WHAT YOU NEED TO DO
For the entries below, print exactly the lines between the line holding "on all sites;" and the line holding "the relaxed jump", inclusive, and nothing else.

Segment Start: DATA SUPPLIED

import Summits.AtomisticToContinuum.Crystallization.Theorems.ExcessDecayLiouvilleRelaxationContraction

/-!
# Route `ExcessDecayLiouville`: relaxed affine two-lattices have no self-force (relaxation, IV)

Harmonic-replacement architecture for item `ExcessDecay` (stmt-AtomisticToContinuum-9334), nonlinear half.
For an affine-plus-shift background `aff` (`aff(t m + Az) = a m + B(t m + Az − x₀)`) the displaced
self-force `G(p) = Σ'_{q ≠ p} F((p − q) + (aff p − aff q))` of `ExcessDecayLiouvilleSelfForce` is
sublattice-constant; here:

* `exists_sitesReflect` : the point reflection `q ↦ t 0 + t 1 − q` is a self-equivalence of the site set
  exchanging the two sublattices;
* `dispForce_one_eq_neg` : Newton's third law `G(t 1) = −G(t 0)` (reflect the lattice sum; `F` is odd);
* `dispForce_zero_eq_natForce` : `G(t 0) = Ψ_B(a 0 − a 1)`, the natural force of
  `ExcessDecayLiouvilleRelaxationContraction` at the jump `a 0 − a 1`;
* `dispForce_eq_zero_of_natForce` : hence `Ψ_B(a 0 − a 1) = 0` implies `G ≡ 0` on all sites;
* `exists_relaxed_field` : under harmonic stability, shifting sublattice `0` of a nearly relaxed `aff` by
  the relaxed jump correction `ξ` (`‖ξ‖ ≤ (4/κ)‖G(t 0)‖`) gives a field with `G ≡ 0`.

All `[folklore]`; helper lemmas, nothing here closes an item.
-/

noncomputable section

namespace Summit.AtomisticToContinuum.Crystallization.Theorems.ExcessDecayLiouville

open scoped BigOperators Topology InnerProductSpace RealInnerProductSpace Classical
open Literature.MathematicalPhysics.StatisticalMechanics
open Summit.AtomisticToContinuum.Crystallization.Theorems.PhononStabilityNegative

local notation "E3" => EuclideanSpace ℝ (Fin 3)

-- Local notation: the force-constant map `K(e)w = h(|e|²)w + 2⟪e,w⟫h′(|e|²)e` (`= forceConst e w`).
local notation3 "𝕂[" e "] " w:max =>
  (-((‖e‖ ^ 2)⁻¹) ^ 7 + ((‖e‖ ^ 2)⁻¹) ^ 4) • w + (2 * ⟪e, w⟫ * (7 * ((‖e‖ ^ 2)⁻¹) ^ 8 - 4 * ((‖e‖ ^ 2)⁻¹) ^ 5)) • e
-- Local notation: the pair force `F(x) = h(|x|²) x`.
local notation3 "𝐅[" x "]" => ((-((‖x‖ ^ 2)⁻¹) ^ 7 + ((‖x‖ ^ 2)⁻¹) ^ 4) • x)

section

variable {t : Fin 2 → E3} {A : E3 →L[ℝ] E3} {κ : ℝ} {B : E3 →L[ℝ] E3}
  {aff : E3 → E3} {a : Fin 2 → E3} {x₀ : E3}

set_option quotPrecheck false in
-- Local notation: the operator row `(L v)(p)`.
local notation "𝕃" v:max " @ " p:max =>
  tsum (fun q : Sites₀ t A => (if ((p : Sites₀ t A) : E3) ≠ q then 𝕂[((p : Sites₀ t A) : E3) - q] (v ((p : Sites₀ t A) : E3) - v q) else 0))

set_option quotPrecheck false in
-- Local notation: the natural force `Ψ_B(s)` at `t 0` of the two-lattice displaced by slope `B` and jump `s`.
local notation "𝚿[" B ", " s "]" =>
  tsum (fun q : Sites₀ t A => (if (t 0 : E3) ≠ q then
    𝐅[((t 0 : E3) - q) + (B ((t 0 : E3) - q) + (if (∃ z ∈ Λ₀, (q : E3) = t 1 + A z) then s else 0))] else 0))

set_option quotPrecheck false in
-- Local notation: the displaced self-force `G(p)` of the background `aff`.
local notation "𝐆[" aff "] " p:max =>
  tsum (fun q : Sites₀ t A => (if (p : E3) ≠ q then 𝐅[((p : E3) - q) + (aff (p : E3) - aff q)] else 0))

/-! ## The point reflection of the site set -/

/-- The reflected point `t 0 + t 1 − (t m + A z)` is the site `t (1 − m) + A(−z)`. [folklore] -/
theorem reflect_mem {q : E3} (hq : q ∈ Sites₀ t A) : t 0 + t 1 - q ∈ Sites₀ t A := by
  obtain ⟨m, z, hz, rfl⟩ := hq
  fin_cases m
  · exact ⟨1, -z, neg_mem_Λ₀ hz, by simp only [Fin.zero_eta, Fin.isValue, map_neg]; abel⟩
  · exact ⟨0, -z, neg_mem_Λ₀ hz, by simp only [Fin.mk_one, Fin.isValue, map_neg]; abel⟩

/-- **The point reflection `q ↦ t 0 + t 1 − q`** as a self-equivalence of the site type. [folklore] -/
theorem exists_sitesReflect :
    ∃ e : Sites₀ t A ≃ Sites₀ t A, ∀ q : Sites₀ t A, ((e q : Sites₀ t A) : E3) = t 0 + t 1 - q :=
  ⟨{ toFun := fun q => ⟨t 0 + t 1 - q, reflect_mem q.2⟩
     invFun := fun q => ⟨t 0 + t 1 - q, reflect_mem q.2⟩
     left_inv := fun q => by ext; simp
     right_inv := fun q => by ext; simp }, fun _ => rfl⟩

/-! ## Newton's third law for the displaced self-force -/

/-- The reflected displaced bond is the negative of the original one:
`(t 1 − ι q) + (aff(t 1) − aff(ι q)) = −((t 0 − q) + (aff(t 0) − aff q))`. [folklore] -/
theorem reflect_bond (haff : ∀ (m : Fin 2) (z : E3), z ∈ Λ₀ → aff (t m + A z) = a m + B (t m + A z - x₀))
    (q : Sites₀ t A) :
    ((t 1 : E3) - (t 0 + t 1 - q)) + (aff (t 1) - aff (t 0 + t 1 - q)) =
      -(((t 0 : E3) - q) + (aff (t 0) - aff q)) := by
  obtain ⟨m, z, hz, hq⟩ := q.2
  have h0 : aff (t 0) = a 0 + B (t 0 - x₀) := by simpa using haff 0 0 zero_mem_Λ₀
  have h1 : aff (t 1) = a 1 + B (t 1 - x₀) := by simpa using haff 1 0 zero_mem_Λ₀
  have hq' : aff q = a m + B (q - x₀) := by rw [hq]; exact haff m z hz
  fin_cases m <;> simp only [Fin.zero_eta, Fin.isValue, Fin.mk_one] at hq hq'
  · have hr : t 0 + t 1 - (q : E3) = t 1 + A (-z) := by rw [hq, map_neg]; abel
    have hr' : aff (t 0 + t 1 - q) = a 1 + B (t 0 + t 1 - q - x₀) := by rw [hr]; exact haff 1 (-z) (neg_mem_Λ₀ hz)
    rw [hr', h1, h0, hq']
    simp only [map_sub, map_add]
    abel
  · have hr : t 0 + t 1 - (q : E3) = t 0 + A (-z) := by rw [hq, map_neg]; abel
    have hr' : aff (t 0 + t 1 - q) = a 0 + B (t 0 + t 1 - q - x₀) := by rw [hr]; exact haff 0 (-z) (neg_mem_Λ₀ hz)
    rw [hr', h1, h0, hq']
    simp only [map_sub, map_add]
    abel

/-- **Newton's third law**: the displaced self-forces on the two sublattices are opposite,
`G(t 1) = −G(t 0)`. [folklore] -/
theorem dispForce_one_eq_neg (haff : ∀ (m : Fin 2) (z : E3), z ∈ Λ₀ → aff (t m + A z) = a m + B (t m + A z - x₀)) :
    𝐆[aff] (⟨t 1, 1, 0, zero_mem_Λ₀, by simp⟩ : Sites₀ t A) = -𝐆[aff] (⟨t 0, t0_mem_sites⟩ : Sites₀ t A) := by
  obtain ⟨e, he⟩ := exists_sitesReflect (t := t) (A := A)
  rw [← e.tsum_eq, ← tsum_neg]
  refine tsum_congr fun q => ?_
  rw [he q]
  have hb := reflect_bond haff q
  have hiff : ((t 1 : E3) ≠ t 0 + t 1 - q) ↔ ((t 0 : E3) ≠ q) := by
    constructor
    · intro h h'; exact h (by rw [← h']; abel)
    · intro h h'
      rw [eq_sub_iff_add_eq, add_comm (t 1)] at h'
      exact h (add_right_cancel h').symm
  by_cases h : (t 0 : E3) ≠ q
  · rw [if_pos (hiff.2 h), if_pos h, hb, pairForce_neg]
  · rw [if_neg (fun h' => h (hiff.1 h')), if_neg h, neg_zero]

/-! ## The self-force in jump form; relaxed fields -/

/-- **The self-force at the base site is the natural force at the jump `a 0 − a 1`.** [folklore] -/
theorem dispForce_zero_eq_natForce (hA : Adm₀ A) (hI : Inner₀ t A)
    (haff : ∀ (m : Fin 2) (z : E3), z ∈ Λ₀ → aff (t m + A z) = a m + B (t m + A z - x₀)) :
    𝐆[aff] (⟨t 0, t0_mem_sites⟩ : Sites₀ t A) = 𝚿[B, a 0 - a 1] := by
  refine tsum_congr fun q => ?_
  have h0 : aff (t 0) = a 0 + B (t 0 - x₀) := by simpa using haff 0 0 zero_mem_Λ₀
  obtain ⟨m, z, hz, hq⟩ := q.2
  have hq' : aff q = a m + B (q - x₀) := by rw [hq]; exact haff m z hz
  have hdiff : aff (t 0) - aff q = B (t 0 - q) + (if (∃ z ∈ Λ₀, (q : E3) = t 1 + A z) then a 0 - a 1 else 0) := by
    rw [h0, hq']
    fin_cases m <;> simp only [Fin.zero_eta, Fin.isValue, Fin.mk_one] at hq ⊢
    · have hq0 : ¬ ∃ z' ∈ Λ₀, (q : E3) = t 1 + A z' := by
        rintro ⟨z', hz', h⟩; exact sublattice_ne hA hI hz hz' (hq.symm.trans h)
      rw [if_neg hq0]; simp only [map_sub]; abel
    · rw [if_pos ⟨z, hz, hq⟩]; simp only [map_sub]; abel
  show (if (t 0 : E3) ≠ q then 𝐅[((t 0 : E3) - q) + (aff (t 0) - aff q)] else 0) = _
  rw [hdiff]

/-- **A field with vanishing natural force has no self-force anywhere** (sublattice constancy on `S₀`,
Newton's third law for `S₁`). [folklore] -/
theorem dispForce_eq_zero_of_natForce (hA : Adm₀ A) (hI : Inner₀ t A)
    (haff : ∀ (m : Fin 2) (z : E3), z ∈ Λ₀ → aff (t m + A z) = a m + B (t m + A z - x₀))
    (h0 : 𝚿[B, a 0 - a 1] = 0) (p : Sites₀ t A) : 𝐆[aff] p = 0 := by
  have hbase : 𝐆[aff] (⟨t 0, t0_mem_sites⟩ : Sites₀ t A) = 0 := by rw [dispForce_zero_eq_natForce hA hI haff, h0]
  obtain ⟨m, z, hz, hp⟩ := p.2
  have hconst := dispForce_sublattice_const (t := t) (A := A) haff m zero_mem_Λ₀ hz
  rw [map_zero, add_zero] at hconst
  show (∑' q : Sites₀ t A, (if (p : E3) ≠ q then 𝐅[((p : E3) - q) + (aff (p : E3) - aff q)] else 0)) = 0
  rw [hp, hconst]
  fin_cases m
  · exact hbase
  · have h1 := dispForce_one_eq_neg (t := t) (A := A) haff
    rw [hbase, neg_zero] at h1
    exact h1

/-- **Relaxing a nearly relaxed affine two-lattice.**  Under harmonic stability (`0 < κ ≤ 1`), if
`‖B‖, ‖a 0 − a 1‖ ≤ 10⁻¹⁰κ` and the self-force at `t 0` is `≤ 10⁻¹¹κ²`, then shifting sublattice `0` by some
`ξ` with `‖ξ‖ ≤ (4/κ)‖G(t 0)‖` kills the self-force at every site. [folklore] -/
theorem exists_relaxed_field (hA : Adm₀ A) (hI : Inner₀ t A) (hκ0 : 0 < κ) (hκ1 : κ ≤ 1)
    (hκ : ∀ v : E3 → E3, (Function.support v).Finite → Function.support v ⊆ Sites₀ t A →
      κ * nnForm t A v ≤ ∑' p : Sites₀ t A, ⟪𝕃 v @ p, v p⟫)
    (haff : ∀ (m : Fin 2) (z : E3), z ∈ Λ₀ → aff (t m + A z) = a m + B (t m + A z - x₀))
    (hB : ‖B‖ ≤ κ / 10 ^ 10) (ha : ‖a 0 - a 1‖ ≤ κ / 10 ^ 10)
    (hG : ‖𝐆[aff] (⟨t 0, t0_mem_sites⟩ : Sites₀ t A)‖ ≤ κ ^ 2 / 10 ^ 11) :
    ∃ ξ : E3, ‖ξ‖ ≤ 4 / κ * ‖𝐆[aff] (⟨t 0, t0_mem_sites⟩ : Sites₀ t A)‖ ∧
      (∀ (m : Fin 2) (z : E3), z ∈ Λ₀ →
        (fun x : E3 => aff x + (if (∃ z ∈ Λ₀, x = t 0 + A z) then ξ else 0)) (t m + A z) =
          (![a 0 + ξ, a 1] : Fin 2 → E3) m + B (t m + A z - x₀)) ∧
      ∀ p : Sites₀ t A, 𝐆[fun x : E3 => aff x + (if (∃ z ∈ Λ₀, x = t 0 + A z) then ξ else 0)] p = 0 := by
  have hΨ := dispForce_zero_eq_natForce hA hI haff
  rw [hΨ] at hG ⊢
  obtain ⟨s, hs, hs0⟩ := exists_natForce_zero hA hI hκ0 hκ1 hκ hB ha hG
  refine ⟨s - (a 0 - a 1), hs, ?_, ?_⟩
  · intro m z hz
    fin_cases m
    · simp only [Fin.zero_eta, Fin.isValue, Matrix.cons_val_zero]
      rw [if_pos ⟨z, hz, rfl⟩, haff 0 z hz]; abel
    · have h1 : ¬ ∃ z' ∈ Λ₀, t 1 + A z = t 0 + A z' := fun ⟨z', hz', h⟩ => sublattice_ne hA hI hz' hz h.symm
      simp only [Fin.mk_one, Fin.isValue, Matrix.cons_val_one, Matrix.cons_val_zero]
      rw [if_neg h1, haff 1 z hz, add_zero]
  · have haff' : ∀ (m : Fin 2) (z : E3), z ∈ Λ₀ →
        (fun x : E3 => aff x + (if (∃ z ∈ Λ₀, x = t 0 + A z) then s - (a 0 - a 1) else 0)) (t m + A z) =
          (![a 0 + (s - (a 0 - a 1)), a 1] : Fin 2 → E3) m + B (t m + A z - x₀) := by
      intro m z hz
      fin_cases m
      · simp only [Fin.zero_eta, Fin.isValue, Matrix.cons_val_zero]
        rw [if_pos ⟨z, hz, rfl⟩, haff 0 z hz]; abel
      · have h1 : ¬ ∃ z' ∈ Λ₀, t 1 + A z = t 0 + A z' := fun ⟨z', hz', h⟩ => sublattice_ne hA hI hz' hz h.symm
        simp only [Fin.mk_one, Fin.isValue, Matrix.cons_val_one, Matrix.cons_val_zero]
        rw [if_neg h1, haff 1 z hz, add_zero]
    have e : (![a 0 + (s - (a 0 - a 1)), a 1] : Fin 2 → E3) 0 - (![a 0 + (s - (a 0 - a 1)), a 1] : Fin 2 → E3) 1 = s := by
      simp only [Fin.isValue, Matrix.cons_val_zero, Matrix.cons_val_one]; abel
    have h0' : 𝚿[B, (![a 0 + (s - (a 0 - a 1)), a 1] : Fin 2 → E3) 0 - (![a 0 + (s - (a 0 - a 1)), a 1] : Fin 2 → E3) 1] = 0 := by
      rw [e]; exact hs0
    intro p
    exact dispForce_eq_zero_of_natForce (B := B) (x₀ := x₀)
      (aff := fun x : E3 => aff x + (if (∃ z ∈ Λ₀, x = t 0 + A z) then s - (a 0 - a 1) else 0))
      (a := (![a 0 + (s - (a 0 - a 1)), a 1] : Fin 2 → E3)) hA hI haff' h0' p

end

end Summit.AtomisticToContinuum.Crystallization.Theorems.ExcessDecayLiouville

end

Segment End: DATA SUPPLIED

EXERCISE RESPONSE
* `dispForce_eq_zero_of_natForce` : hence `Ψ_B(a 0 − a 1) = 0` implies `G ≡ 0` on all sites;
* `exists_relaxed_field` : under harmonic stability, shifting sublattice `0` of a nearly relaxed `aff` by
  the relaxed jump correction `ξ` (`‖ξ‖ ≤ (4/κ)‖G(t 0)‖`) gives a field with `G ≡ 0`.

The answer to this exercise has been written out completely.